Becasue we want more!!!!!!! MOARRR!!!!!!

lol... Plus I like to have something that does more than just that... Its more cool, its more fancy, and you can actually use it for something if you manage to box it up neatly. Im thinking of putting a variable output circuit into my torch. if I get the KD driver to work. Think - Varapower.

For current display, I would just have a dedicated DMM, or have banana plug termination of the wires between the emitter and the driver, not as difficult when setup as a desktop led driver. Having 2 will be able to give you both voltage and current at the same time, and its cheaper than buying a display.. *ah the joys of mass production*

Ill experiment with the KD board some day and ill let you know how I go.

What I remember vaguely, I might be wrong, but the PT4105 chip also has in internal voltage reference... so if I can somehow get to that, I might be able to figure out a relatively simple adjustable low voltage cutoff (Edit: Not available, need an external voltage reference), and maybe incorporate (a more complicated) soft power switch... Im just thinking of how I can put this into a torch! An expensive, difficult to mod torch driver!! hahahaha

Did not bother to get a 2AA holder and want to get something to get me rid of AA dependancy.
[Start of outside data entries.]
/-! ### Moments of elementary integrals of integrands bounded by `M` -/

/-- **Second and fourth moments of the cell sums of an elementary integral against a Brownian
coordinate (joint filtration)**: for a bounded simple `H` with `|Hᵢ| ≤ M` and grid indices `p ≤ n`,
the cell sum `S = ∑_{p≤i<n} Hᵢ (W^k_{tᵢ₊₁} - W^k_{tᵢ})` is in `L⁴`,
`E[S²] ≤ M² (tₙ - t_p)` and `E[S⁴] ≤ 9 M⁴ (tₙ - t_p)²`. [folklore] -/
theorem cellSum_moments [IsProbabilityMeasure P] (hW : IsBrownianVec W P) (k : Fin d)
    (H : SimpleProcess mΩ hW.natFiltration) {M : ℝ} (hM : ∀ i ω, |H.value i ω| ≤ M) {p n : ℕ}
    (hpn : p ≤ n) (hn : n < H.times.length) :
    MemLp (fun ω => ∑ i ∈ Ico p n, H.value i ω * (W (H.time (i + 1)) ω k - W (H.time i) ω k)) 4 P ∧
    ∫ ω, (∑ i ∈ Ico p n, H.value i ω * (W (H.time (i + 1)) ω k - W (H.time i) ω k)) ^ 2 ∂P ≤
      M ^ 2 * ((H.time n : ℝ) - H.time p) ∧
    ∫ ω, (∑ i ∈ Ico p n, H.value i ω * (W (H.time (i + 1)) ω k - W (H.time i) ω k)) ^ 4 ∂P ≤
      9 * M ^ 4 * ((H.time n : ℝ) - H.time p) ^ 2 := by
  induction n, hpn using Nat.le_induction with
  | base =>
    simp only [Ico_self, sum_empty, sub_self, mul_zero]
    refine ⟨memLp_const 0, ?_, ?_⟩ <;> simp
  | succ n hpn ih =>
    have hn' : n < H.times.length := by omega
    obtain ⟨hS4, hS2, hS4int⟩ := ih hn'
    set S : Ω → ℝ := fun ω ↦ ∑ i ∈ Ico p n, H.value i ω * (W (H.time (i + 1)) ω k - W (H.time i) ω k)
      with hSdef
    set a : Ω → ℝ := H.value n with hadef
    set D : Ω → ℝ := fun ω ↦ W (H.time (n + 1)) ω k - W (H.time n) ω k with hDdef
    have htn : H.time n ≤ H.time (n + 1) := H.time_mono (Nat.le_succ n) hn
    have htp : H.time p ≤ H.time n := H.time_mono hpn hn'
    set δ : ℝ := (H.time (n + 1) : ℝ) - H.time n with hδdef
    have hδ0 : 0 ≤ δ := sub_nonneg.2 (NNReal.coe_le_coe.2 htn)
    have hτ0 : 0 ≤ (H.time n : ℝ) - H.time p := sub_nonneg.2 (NNReal.coe_le_coe.2 htp)
    -- measurability w.r.t. `𝓕 (tₙ)`
    have hSm : StronglyMeasurable[hW.natFiltration (H.time n)] S := by
      refine Finset.stronglyMeasurable_fun_sum _ fun i hi ↦ ?_
      have hi' := mem_Ico.1 hi
      have h1 : H.time i ≤ H.time n := H.time_mono hi'.2.le hn'
      have h2 : H.time (i + 1) ≤ H.time n := H.time_mono (by omega) hn'
      exact ((H.stronglyMeasurable_value (by omega)).mono (hW.natFiltration.mono h1)).mul
        ((((stronglyAdapted_coord hW) k _).mono (hW.natFiltration.mono h2)).sub
          (((stronglyAdapted_coord hW) k _).mono (hW.natFiltration.mono h1)))
    have ham : StronglyMeasurable[hW.natFiltration (H.time n)] a := H.stronglyMeasurable_value hn'
    have hSm' : AEStronglyMeasurable S P := (hSm.mono (hW.natFiltration.le _)).aestronglyMeasurable
    have ham' : AEStronglyMeasurable a P := (ham.mono (hW.natFiltration.le _)).aestronglyMeasurable
    have hD4 : MemLp D 4 P := by exact_mod_cast memLp_coordSub hW htn k 4
    have hDm' : AEStronglyMeasurable D P := hD4.1
    have haM : ∀ ω, |a ω| ≤ M := fun ω ↦ hM n ω
    -- `a D ∈ L⁴`, hence the new sum
    have haD4 : MemLp (fun ω ↦ a ω * D ω) 4 P :=
      hD4.of_le_mul (c := M) (ham'.mul hDm') (ae_of_all _ fun ω ↦ by
        rw [norm_mul, Real.norm_eq_abs, Real.norm_eq_abs]
        exact mul_le_mul_of_nonneg_right (haM ω) (abs_nonneg _))
    have hsucc : ∀ ω, ∑ i ∈ Ico p (n + 1), H.value i ω * (W (H.time (i + 1)) ω k - W (H.time i) ω k)
        = S ω + a ω * D ω := fun ω ↦ by rw [sum_Ico_succ_top hpn]
    have hnew4 : MemLp (fun ω ↦ S ω + a ω * D ω) 4 P := hS4.add haD4
    -- integrable dominators `S⁴`, `D⁴`
    have iS4 : Integrable (fun ω ↦ S ω ^ 4) P := by
      have := hS4.integrable_norm_pow (by norm_num)
      simpa [Real.norm_eq_abs, Even.pow_abs (by decide : Even 4)] using this
    have iD4 : Integrable (fun ω ↦ D ω ^ 4) P := by
      have := hD4.integrable_norm_pow (by norm_num)
      simpa [Real.norm_eq_abs, Even.pow_abs (by decide : Even 4)] using this
    have iS2 : Integrable (fun ω ↦ S ω ^ 2) P := (hS4.mono_exponent (by norm_num)).integrable_sq
    have iD2 : Integrable (fun ω ↦ D ω ^ 2) P := (hD4.mono_exponent (by norm_num)).integrable_sq
    have iDom : Integrable (fun ω ↦ S ω ^ 4 + D ω ^ 4) P := iS4.add iD4
    -- the mixed terms are integrable (dominated by multiples of `S⁴ + D⁴`)
    have hdom : ∀ {c : ℝ} {f : Ω → ℝ}, AEStronglyMeasurable f P →
        (∀ ω, |f ω| ≤ c * (S ω ^ 4 + D ω ^ 4)) → Integrable f P := by
      intro c f hf hle
      exact (iDom.const_mul c).mono' hf (ae_of_all _ fun ω ↦ by
        rw [Real.norm_eq_abs]; exact hle ω)
    have i31 : Integrable (fun ω ↦ S ω ^ 3 * a ω * D ω) P := by
      refine hdom (c := M) ((hSm'.pow 3).mul ham' |>.mul hDm') fun ω ↦ ?_
      have hM0 : 0 ≤ M := (abs_nonneg _).trans (haM ω)
      have hY : |S ω| ^ 3 * |D ω| ≤ S ω ^ 4 + D ω ^ 4 := by
        have := pow_three_mul_le (abs_nonneg (S ω)) (abs_nonneg (D ω))
        simpa [Even.pow_abs (by decide : Even 4)] using this
      rw [abs_mul, abs_mul, abs_pow]
      calc |S ω| ^ 3 * |a ω| * |D ω| ≤ |S ω| ^ 3 * M * |D ω| := by gcongr; exact haM ω
        _ = M * (|S ω| ^ 3 * |D ω|) := by ring
        _ ≤ M * (S ω ^ 4 + D ω ^ 4) := mul_le_mul_of_nonneg_left hY hM0
    have i22 : Integrable (fun ω ↦ S ω ^ 2 * a ω ^ 2 * D ω ^ 2) P := by
      refine hdom (c := M ^ 2) (((hSm'.pow 2).mul (ham'.pow 2)).mul (hDm'.pow 2)) fun ω ↦ ?_
      rw [abs_mul, abs_mul, abs_pow, abs_pow, abs_pow]
      calc |S ω| ^ 2 * |a ω| ^ 2 * |D ω| ^ 2 ≤ |S ω| ^ 2 * M ^ 2 * |D ω| ^ 2 := by gcongr; exact haM ω
        _ = M ^ 2 * (S ω ^ 2 * D ω ^ 2) := by rw [sq_abs, sq_abs]; ring
        _ ≤ M ^ 2 * (S ω ^ 4 + D ω ^ 4) := by gcongr; exact sq_mul_sq_le _ _
    have i13 : Integrable (fun ω ↦ S ω * a ω ^ 3 * D ω ^ 3) P := by
      refine hdom (c := M ^ 3) ((hSm'.mul (ham'.pow 3)).mul (hDm'.pow 3)) fun ω ↦ ?_
      have hM0 : 0 ≤ M := (abs_nonneg _).trans (haM ω)
      have hY : |D ω| ^ 3 * |S ω| ≤ S ω ^ 4 + D ω ^ 4 := by
        have := pow_three_mul_le (abs_nonneg (D ω)) (abs_nonneg (S ω))
        rw [add_comm] at this
        simpa [Even.pow_abs (by decide : Even 4)] using this
      rw [abs_mul, abs_mul, abs_pow, abs_pow]
      calc |S ω| * |a ω| ^ 3 * |D ω| ^ 3 ≤ |S ω| * M ^ 3 * |D ω| ^ 3 := by gcongr; exact haM ω
        _ = M ^ 3 * (|D ω| ^ 3 * |S ω|) := by ring
        _ ≤ M ^ 3 * (S ω ^ 4 + D ω ^ 4) := mul_le_mul_of_nonneg_left hY (pow_nonneg hM0 3)
    have i04 : Integrable (fun ω ↦ a ω ^ 4 * D ω ^ 4) P := by
      refine hdom (c := M ^ 4) ((ham'.pow 4).mul (hDm'.pow 4)) fun ω ↦ ?_
      rw [abs_mul, abs_pow, abs_pow, Even.pow_abs (by decide : Even 4) (D ω)]
      calc |a ω| ^ 4 * D ω ^ 4 ≤ M ^ 4 * D ω ^ 4 := by gcongr; exact haM ω
        _ ≤ M ^ 4 * (S ω ^ 4 + D ω ^ 4) := by gcongr; exact le_add_of_nonneg_left (by positivity)
    have i11 : Integrable (fun ω ↦ S ω * a ω * D ω) P :=
      (hS4.mono_exponent (by norm_num) : MemLp S 2 P).integrable_mul
        (haD4.mono_exponent (by norm_num) : MemLp (fun ω ↦ a ω * D ω) 2 P) |>.congr
        (ae_of_all _ fun ω ↦ by simp only [Pi.mul_apply]; ring)
    have i02 : Integrable (fun ω ↦ a ω ^ 2 * D ω ^ 2) P := by
      refine (iD2.const_mul (M ^ 2)).mono' ((ham'.pow 2).mul (hDm'.pow 2)) (ae_of_all _ fun ω ↦ ?_)
      rw [Real.norm_eq_abs, abs_mul, abs_pow, abs_pow, sq_abs (D ω)]
      gcongr
      exact haM ω
    have iSa2 : Integrable (fun ω ↦ S ω ^ 2 * a ω ^ 2) P := by
      refine (iS2.const_mul (M ^ 2)).mono' ((hSm'.pow 2).mul (ham'.pow 2)) (ae_of_all _ fun ω ↦ ?_)
      rw [Real.norm_eq_abs, abs_mul, abs_pow, abs_pow, sq_abs (S ω), mul_comm]
      gcongr
      exact haM ω
    have ia2 : Integrable (fun ω ↦ a ω ^ 2) P :=
      (integrable_const (M ^ 2)).mono' (ham'.pow 2) (ae_of_all _ fun ω ↦ by
        rw [Real.norm_eq_abs, abs_pow]; exact pow_le_pow_left₀ (abs_nonneg _) (haM ω) 2)
    have ia4 : Integrable (fun ω ↦ a ω ^ 4) P :=
      (integrable_const (M ^ 4)).mono' (ham'.pow 4) (ae_of_all _ fun ω ↦ by
        rw [Real.norm_eq_abs, abs_pow]; exact pow_le_pow_left₀ (abs_nonneg _) (haM ω) 4)
    -- the Gaussian factorisations (all weights are `𝓕 (tₙ)`-measurable)
    have mS := hSm.measurable
    have ma := ham.measurable
    have e31 : ∫ ω, S ω ^ 3 * a ω * D ω ∂P = 0 :=
      integral_mul_coordSub hW htn k ((mS.pow_const 3).mul ma)
    have e13 : ∫ ω, S ω * a ω ^ 3 * D ω ^ 3 ∂P = 0 :=
      integral_mul_coordSub_pow_three hW htn k (mS.mul (ma.pow_const 3))
    have e22 : ∫ ω, S ω ^ 2 * a ω ^ 2 * D ω ^ 2 ∂P = δ * ∫ ω, S ω ^ 2 * a ω ^ 2 ∂P :=
      integral_mul_coordSub_sq hW htn k ((mS.pow_const 2).mul (ma.pow_const 2))
    have e04 : ∫ ω, a ω ^ 4 * D ω ^ 4 ∂P = 3 * δ ^ 2 * ∫ ω, a ω ^ 4 ∂P :=
      integral_mul_coordSub_pow_four hW htn k (ma.pow_const 4)
    have e11 : ∫ ω, S ω * a ω * D ω ∂P = 0 := integral_mul_coordSub hW htn k (mS.mul ma)
    have e02 : ∫ ω, a ω ^ 2 * D ω ^ 2 ∂P = δ * ∫ ω, a ω ^ 2 ∂P :=
      integral_mul_coordSub_sq hW htn k (ma.pow_const 2)
    -- bounds on the weights
    have bSa2 : ∫ ω, S ω ^ 2 * a ω ^ 2 ∂P ≤ M ^ 2 * ∫ ω, S ω ^ 2 ∂P := by
      rw [← integral_const_mul]
      refine integral_mono iSa2 (iS2.const_mul _) fun ω ↦ ?_
      have : a ω ^ 2 ≤ M ^ 2 := by
        rw [← sq_abs]; exact pow_le_pow_left₀ (abs_nonneg _) (haM ω) 2
      simp only
      nlinarith [sq_nonneg (S ω)]
    have ba2 : ∫ ω, a ω ^ 2 ∂P ≤ M ^ 2 := by
      have h := integral_mono ia2 (integrable_const (M ^ 2)) fun ω ↦ (show a ω ^ 2 ≤ M ^ 2 by
        rw [← sq_abs]; exact pow_le_pow_left₀ (abs_nonneg _) (haM ω) 2)
      simpa using h
    have ba4 : ∫ ω, a ω ^ 4 ∂P ≤ M ^ 4 := by
      have h := integral_mono ia4 (integrable_const (M ^ 4)) fun ω ↦ (show a ω ^ 4 ≤ M ^ 4 by
        rw [← Even.pow_abs (by decide : Even 4)]; exact pow_le_pow_left₀ (abs_nonneg _) (haM ω) 4)
      simpa using h
    have hτδ : (H.time (n + 1) : ℝ) - H.time p = ((H.time n : ℝ) - H.time p) + δ := by rw [hδdef]; ring
    simp_rw [hsucc]
    rw [hτδ]
    refine ⟨hnew4, ?_, ?_⟩
    · -- second moment
      have hexp : (fun ω ↦ (S ω + a ω * D ω) ^ 2) =
          fun ω ↦ S ω ^ 2 + 2 * (S ω * a ω * D ω) + a ω ^ 2 * D ω ^ 2 := by
        funext ω; ring
      have i1 : Integrable (fun ω ↦ 2 * (S ω * a ω * D ω)) P := i11.const_mul 2
      have i12 : Integrable (fun ω ↦ S ω ^ 2 + 2 * (S ω * a ω * D ω)) P := iS2.add i1
      rw [hexp, integral_add i12 i02, integral_add iS2 i1, integral_const_mul, e11, e02]
      have hδa : δ * ∫ ω, a ω ^ 2 ∂P ≤ δ * M ^ 2 := mul_le_mul_of_nonneg_left ba2 hδ0
      nlinarith [hS2, hδa]
    · -- fourth moment
      have hexp : (fun ω ↦ (S ω + a ω * D ω) ^ 4) =
          fun ω ↦ S ω ^ 4 + 4 * (S ω ^ 3 * a ω * D ω) + 6 * (S ω ^ 2 * a ω ^ 2 * D ω ^ 2) +
            4 * (S ω * a ω ^ 3 * D ω ^ 3) + a ω ^ 4 * D ω ^ 4 := by
        funext ω; ring
      have i1 : Integrable (fun ω ↦ 4 * (S ω ^ 3 * a ω * D ω)) P := i31.const_mul 4
      have i2 : Integrable (fun ω ↦ 6 * (S ω ^ 2 * a ω ^ 2 * D ω ^ 2)) P := i22.const_mul 6
      have i3 : Integrable (fun ω ↦ 4 * (S ω * a ω ^ 3 * D ω ^ 3)) P := i13.const_mul 4
      have i12 : Integrable (fun ω ↦ S ω ^ 4 + 4 * (S ω ^ 3 * a ω * D ω)) P := iS4.add i1
      have i123 : Integrable (fun ω ↦ S ω ^ 4 + 4 * (S ω ^ 3 * a ω * D ω) +
          6 * (S ω ^ 2 * a ω ^ 2 * D ω ^ 2)) P := i12.add i2
      have i1234 : Integrable (fun ω ↦ S ω ^ 4 + 4 * (S ω ^ 3 * a ω * D ω) +
          6 * (S ω ^ 2 * a ω ^ 2 * D ω ^ 2) + 4 * (S ω * a ω ^ 3 * D ω ^ 3)) P := i123.add i3
      rw [hexp, integral_add i1234 i04, integral_add i123 i3, integral_add i12 i2, integral_add iS4 i1,
        integral_const_mul, integral_const_mul, integral_const_mul, e31, e13, e22, e04]
      have h6 : δ * ∫ ω, S ω ^ 2 * a ω ^ 2 ∂P ≤ δ * (M ^ 2 * (M ^ 2 * ((H.time n : ℝ) - H.time p))) :=
        mul_le_mul_of_nonneg_left (bSa2.trans (mul_le_mul_of_nonneg_left hS2 (sq_nonneg M))) hδ0
      have h3 : 3 * δ ^ 2 * ∫ ω, a ω ^ 4 ∂P ≤ 3 * δ ^ 2 * M ^ 4 :=
        mul_le_mul_of_nonneg_left ba4 (by positivity)
      have hM4 : 0 ≤ M ^ 4 * (((H.time n : ℝ) - H.time p) * δ) :=
        mul_nonneg (by positivity) (mul_nonneg hτ0 hδ0)
      have hM4' : 0 ≤ M ^ 4 * δ ^ 2 := by positivity
      nlinarith [hS4int, h6, h3, hM4, hM4']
Just destroyed one of my 4115 boards, and used another 4115 board while trying to unsolder the chip, and resolder it to lift the well attached pin. The 4115 will dim with a voltage divider, but its not giving a very controllable output at this stage. Im not happy with it, same goes for the AX2002. Doesnt work as a Simple dimmer... :(

So it looks like its only the 4105 at this stage that will dim nicely (give good results from basic components without getting too complicated)

Ive wired up my 4105 board (locally bought) with a 100k resistor and a 10K log pot, and ive got a variable output current from 720mA down to something my DMM cant measure, below 0.1mA. Brightness ramping is very smooth, and easy to control, with No visible flicker, and No visible PWM (that I can see so far, I cant really shake around an LED on a heatsink with wires everywhere)

Im going to order the board from KD and see how it goes.

Heres a pic of the led on min brightness, taken with my phone = CRAP photo.

The blue thing is a 8x2 trit, and the yellow ones are 5x1.5mm trits. It goes nice and low, great for visually checking the quality of the emitting surface for defects. Ill have to get a better camera in the mean time.